Data provided:
/-! ## The stubs -/

/-- **stub 1 — lattice budget dictionary** (provable now; size M–L).
`meanEnergy (realise ω c) = Σ‖c m‖²` and `meanDissipation ν (realise ω c) = ν·4π²Σ|k|²‖c m‖²`
for `ω > 0`, `c` conjugate symmetric with `RapidDecay (extend c)`.
Why true: `realise ω c` is `ω⁻¹`-periodic and jointly smooth (`RapidDecay.isSmooth_fourierSynth`,
`isSmoothSpaceTimeOn_cons`), so its `limsup` means are period means
(`meanEnergy_eq_of_periodic`, `meanDissipation_eq_of_periodic`, already used by the proved
`CesaroMeanPeriodic`); the period mean of `∫‖u(t)‖²` is `∫_{T⁴}‖F_{𝐄c}‖²` by Fubini
(`Torus.integral_eq_integral_cons`) and the substitution `s = ωt`; conjugate symmetry makes the
synthesis real (`realPart` loses nothing) and Parseval on `T⁴` gives `Σ_K‖𝐄c(K)‖² = Σ_m‖c m‖²`;
for the dissipation, smooth slices have `eGradNormSq.toReal = gradNormSq`
(`gradNormSq_eq_toReal_eGradNormSq_holds`) and `𝓕(∂_{i+1}U) = 2πik_i 𝓕U`
(`TimePeriodicLattice.mFourierCoeff_partialDeriv_succ_cons`). Leans on: TorusTimePeriodicLift,
TorusFourierSynthesis, TorusTrigPoly §Parseval, LongTimeAveragePeriodic. Why it might fail: only
through a normalisation slip (a factor `ω` or `4π²`) — then the window of stub 3 is re-scaled, the
line survives. Sources: Doering–Foias 2002 §2; Cheskidov 2023 §6 (period means); Grafakos 2014
Prop. 3.2.7 (Parseval). -/
theorem stub_latticeBudgets :
    ∀ (ω : ℝ) (c : Coef), 0 < ω → (∀ m : ℤ × (Fin 3 → ℤ), c (-m) = conjVec (c m)) →
      RapidDecay (extend c) →
        meanEnergy (realise ω c) = latticeEnergy c ∧
          ∀ ν : ℝ, meanDissipation ν (realise ω c) = ν * latticeEnstrophy c := by
  sorry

Instructions to follow: Only the line containing "through a normalisation" and the lines after it, through the end of the data, should be copied, exactly as they are.

Reply:
through a normalisation slip (a factor `ω` or `4π²`) — then the window of stub 3 is re-scaled, the
line survives. Sources: Doering–Foias 2002 §2; Cheskidov 2023 §6 (period means); Grafakos 2014
Prop. 3.2.7 (Parseval). -/
theorem stub_latticeBudgets :
    ∀ (ω : ℝ) (c : Coef), 0 < ω → (∀ m : ℤ × (Fin 3 → ℤ), c (-m) = conjVec (c m)) →
      RapidDecay (extend c) →
        meanEnergy (realise ω c) = latticeEnergy c ∧
          ∀ ν : ℝ, meanDissipation ν (realise ω c) = ν * latticeEnstrophy c := by
  sorry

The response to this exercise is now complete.